**Dataset entries**
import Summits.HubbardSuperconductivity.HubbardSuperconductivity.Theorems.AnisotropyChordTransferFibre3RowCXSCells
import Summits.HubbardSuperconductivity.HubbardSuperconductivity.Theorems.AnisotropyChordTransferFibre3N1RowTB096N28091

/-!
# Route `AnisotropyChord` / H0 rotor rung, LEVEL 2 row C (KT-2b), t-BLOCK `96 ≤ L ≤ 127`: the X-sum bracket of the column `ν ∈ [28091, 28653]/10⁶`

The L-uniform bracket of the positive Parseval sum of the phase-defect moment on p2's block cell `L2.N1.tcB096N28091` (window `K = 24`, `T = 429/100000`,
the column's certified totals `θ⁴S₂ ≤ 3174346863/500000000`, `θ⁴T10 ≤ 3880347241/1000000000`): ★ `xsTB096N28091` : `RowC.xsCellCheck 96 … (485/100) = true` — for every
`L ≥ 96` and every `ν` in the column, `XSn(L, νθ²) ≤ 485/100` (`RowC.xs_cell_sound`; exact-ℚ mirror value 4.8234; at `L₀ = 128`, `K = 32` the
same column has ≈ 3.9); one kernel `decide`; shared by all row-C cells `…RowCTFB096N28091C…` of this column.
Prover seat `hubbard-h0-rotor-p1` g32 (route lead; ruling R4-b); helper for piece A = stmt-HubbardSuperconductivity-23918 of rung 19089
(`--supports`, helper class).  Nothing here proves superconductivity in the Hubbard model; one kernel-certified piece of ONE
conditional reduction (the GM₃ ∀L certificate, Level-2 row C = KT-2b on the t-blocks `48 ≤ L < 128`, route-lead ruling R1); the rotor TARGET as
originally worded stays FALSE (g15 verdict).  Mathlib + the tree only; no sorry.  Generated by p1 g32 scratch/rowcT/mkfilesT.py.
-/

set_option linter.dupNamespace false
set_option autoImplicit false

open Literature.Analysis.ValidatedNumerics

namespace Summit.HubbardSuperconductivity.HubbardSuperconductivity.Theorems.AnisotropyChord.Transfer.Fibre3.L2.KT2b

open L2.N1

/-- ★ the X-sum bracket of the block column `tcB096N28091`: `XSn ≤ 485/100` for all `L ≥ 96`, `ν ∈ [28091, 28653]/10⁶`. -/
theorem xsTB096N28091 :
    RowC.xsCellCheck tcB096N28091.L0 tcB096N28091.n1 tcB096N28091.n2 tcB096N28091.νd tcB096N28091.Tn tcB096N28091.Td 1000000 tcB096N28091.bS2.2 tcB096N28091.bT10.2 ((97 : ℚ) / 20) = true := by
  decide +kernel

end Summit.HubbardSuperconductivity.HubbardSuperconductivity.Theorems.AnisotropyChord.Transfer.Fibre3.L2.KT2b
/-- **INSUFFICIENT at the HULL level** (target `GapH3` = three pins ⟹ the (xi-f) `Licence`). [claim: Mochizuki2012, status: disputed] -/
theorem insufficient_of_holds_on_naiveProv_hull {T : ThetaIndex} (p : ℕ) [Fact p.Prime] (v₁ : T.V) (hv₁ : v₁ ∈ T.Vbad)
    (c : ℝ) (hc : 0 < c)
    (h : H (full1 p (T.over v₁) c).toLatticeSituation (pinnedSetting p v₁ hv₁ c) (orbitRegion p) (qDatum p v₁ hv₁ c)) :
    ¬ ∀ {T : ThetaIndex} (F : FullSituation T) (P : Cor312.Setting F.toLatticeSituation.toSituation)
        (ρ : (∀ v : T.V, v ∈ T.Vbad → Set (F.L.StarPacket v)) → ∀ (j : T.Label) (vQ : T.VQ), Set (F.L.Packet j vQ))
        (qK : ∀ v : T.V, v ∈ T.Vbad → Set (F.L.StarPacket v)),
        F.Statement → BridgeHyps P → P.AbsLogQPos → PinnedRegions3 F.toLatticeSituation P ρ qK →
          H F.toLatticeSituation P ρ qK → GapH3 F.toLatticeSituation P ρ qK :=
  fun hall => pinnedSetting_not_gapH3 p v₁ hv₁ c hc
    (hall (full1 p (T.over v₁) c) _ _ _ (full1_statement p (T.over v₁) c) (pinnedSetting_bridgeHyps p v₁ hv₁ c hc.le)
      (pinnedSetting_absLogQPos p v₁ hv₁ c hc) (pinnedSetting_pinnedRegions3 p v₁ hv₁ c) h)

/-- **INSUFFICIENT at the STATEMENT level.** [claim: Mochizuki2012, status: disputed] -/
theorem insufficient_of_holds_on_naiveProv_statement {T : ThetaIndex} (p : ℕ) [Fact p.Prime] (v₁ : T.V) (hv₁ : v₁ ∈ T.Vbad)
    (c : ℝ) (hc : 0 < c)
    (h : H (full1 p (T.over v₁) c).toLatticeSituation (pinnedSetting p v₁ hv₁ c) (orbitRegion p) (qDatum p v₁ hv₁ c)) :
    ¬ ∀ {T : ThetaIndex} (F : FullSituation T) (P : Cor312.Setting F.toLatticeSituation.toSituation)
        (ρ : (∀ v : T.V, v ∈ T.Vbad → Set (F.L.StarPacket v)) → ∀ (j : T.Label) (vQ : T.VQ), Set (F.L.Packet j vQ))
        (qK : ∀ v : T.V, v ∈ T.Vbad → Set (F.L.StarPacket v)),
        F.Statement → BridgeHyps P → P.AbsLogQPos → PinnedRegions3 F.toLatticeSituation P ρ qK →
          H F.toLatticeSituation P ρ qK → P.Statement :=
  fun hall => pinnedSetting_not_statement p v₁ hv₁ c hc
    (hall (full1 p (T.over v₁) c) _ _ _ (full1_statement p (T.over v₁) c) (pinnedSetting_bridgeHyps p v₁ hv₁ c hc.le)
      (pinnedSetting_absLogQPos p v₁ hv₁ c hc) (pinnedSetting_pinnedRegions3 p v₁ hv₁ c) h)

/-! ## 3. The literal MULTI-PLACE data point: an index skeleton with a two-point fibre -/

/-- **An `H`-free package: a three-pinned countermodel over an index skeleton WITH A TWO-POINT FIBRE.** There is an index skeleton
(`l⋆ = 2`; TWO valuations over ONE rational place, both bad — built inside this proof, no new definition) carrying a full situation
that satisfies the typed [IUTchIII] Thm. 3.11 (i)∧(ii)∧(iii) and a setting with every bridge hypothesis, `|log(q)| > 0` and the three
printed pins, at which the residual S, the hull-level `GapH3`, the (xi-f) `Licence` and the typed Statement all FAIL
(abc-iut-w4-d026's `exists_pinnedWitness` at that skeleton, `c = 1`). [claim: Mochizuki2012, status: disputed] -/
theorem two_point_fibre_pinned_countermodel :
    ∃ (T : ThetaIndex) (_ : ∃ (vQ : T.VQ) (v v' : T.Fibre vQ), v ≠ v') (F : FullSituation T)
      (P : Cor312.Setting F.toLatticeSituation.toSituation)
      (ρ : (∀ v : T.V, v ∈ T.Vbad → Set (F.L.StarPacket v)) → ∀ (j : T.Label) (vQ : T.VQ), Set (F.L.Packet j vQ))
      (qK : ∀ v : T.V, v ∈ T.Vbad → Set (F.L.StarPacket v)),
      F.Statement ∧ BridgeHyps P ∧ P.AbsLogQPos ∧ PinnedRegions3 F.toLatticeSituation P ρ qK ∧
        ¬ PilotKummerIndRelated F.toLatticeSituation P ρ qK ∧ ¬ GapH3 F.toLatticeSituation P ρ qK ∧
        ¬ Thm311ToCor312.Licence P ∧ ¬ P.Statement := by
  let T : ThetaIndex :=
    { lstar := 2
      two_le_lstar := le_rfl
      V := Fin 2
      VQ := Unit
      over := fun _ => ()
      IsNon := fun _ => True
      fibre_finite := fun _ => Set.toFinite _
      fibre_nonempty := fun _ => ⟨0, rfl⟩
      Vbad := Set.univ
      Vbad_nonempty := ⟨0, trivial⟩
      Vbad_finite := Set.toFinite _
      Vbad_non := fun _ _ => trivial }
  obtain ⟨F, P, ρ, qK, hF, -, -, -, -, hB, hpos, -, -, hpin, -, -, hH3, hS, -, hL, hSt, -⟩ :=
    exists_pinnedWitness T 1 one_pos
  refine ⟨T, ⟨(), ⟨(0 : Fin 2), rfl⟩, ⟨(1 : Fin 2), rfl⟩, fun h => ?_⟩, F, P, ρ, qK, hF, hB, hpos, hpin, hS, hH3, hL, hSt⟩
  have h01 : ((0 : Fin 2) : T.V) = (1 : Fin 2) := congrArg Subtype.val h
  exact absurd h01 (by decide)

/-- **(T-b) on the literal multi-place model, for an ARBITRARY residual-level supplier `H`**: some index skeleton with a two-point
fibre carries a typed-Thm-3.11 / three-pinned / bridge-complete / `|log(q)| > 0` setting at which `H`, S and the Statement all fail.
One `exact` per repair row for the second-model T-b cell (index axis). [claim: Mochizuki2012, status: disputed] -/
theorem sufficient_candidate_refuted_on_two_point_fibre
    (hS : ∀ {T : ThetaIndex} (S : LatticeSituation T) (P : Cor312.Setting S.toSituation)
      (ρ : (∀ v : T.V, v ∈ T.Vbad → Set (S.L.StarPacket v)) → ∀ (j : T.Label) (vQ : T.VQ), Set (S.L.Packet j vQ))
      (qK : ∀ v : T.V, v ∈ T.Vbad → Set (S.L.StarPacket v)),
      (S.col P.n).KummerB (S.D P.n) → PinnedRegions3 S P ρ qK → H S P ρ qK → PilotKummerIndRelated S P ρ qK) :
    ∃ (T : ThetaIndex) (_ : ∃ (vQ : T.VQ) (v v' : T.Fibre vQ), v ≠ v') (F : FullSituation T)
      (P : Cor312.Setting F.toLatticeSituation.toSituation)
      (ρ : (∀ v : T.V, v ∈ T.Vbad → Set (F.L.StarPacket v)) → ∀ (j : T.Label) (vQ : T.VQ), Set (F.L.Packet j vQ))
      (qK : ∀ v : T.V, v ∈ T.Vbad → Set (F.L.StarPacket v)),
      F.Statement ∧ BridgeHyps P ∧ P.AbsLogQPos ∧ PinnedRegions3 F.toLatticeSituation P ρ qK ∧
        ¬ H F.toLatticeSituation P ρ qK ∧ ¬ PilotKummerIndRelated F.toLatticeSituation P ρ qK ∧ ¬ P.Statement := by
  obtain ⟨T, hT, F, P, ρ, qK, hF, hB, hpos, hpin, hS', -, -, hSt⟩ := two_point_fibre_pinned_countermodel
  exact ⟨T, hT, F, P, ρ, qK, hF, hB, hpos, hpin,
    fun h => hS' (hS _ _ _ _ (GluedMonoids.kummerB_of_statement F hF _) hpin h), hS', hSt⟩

**About this task**
Scan the lines above for "literal" and state how many match, nothing more.

**Answer**
2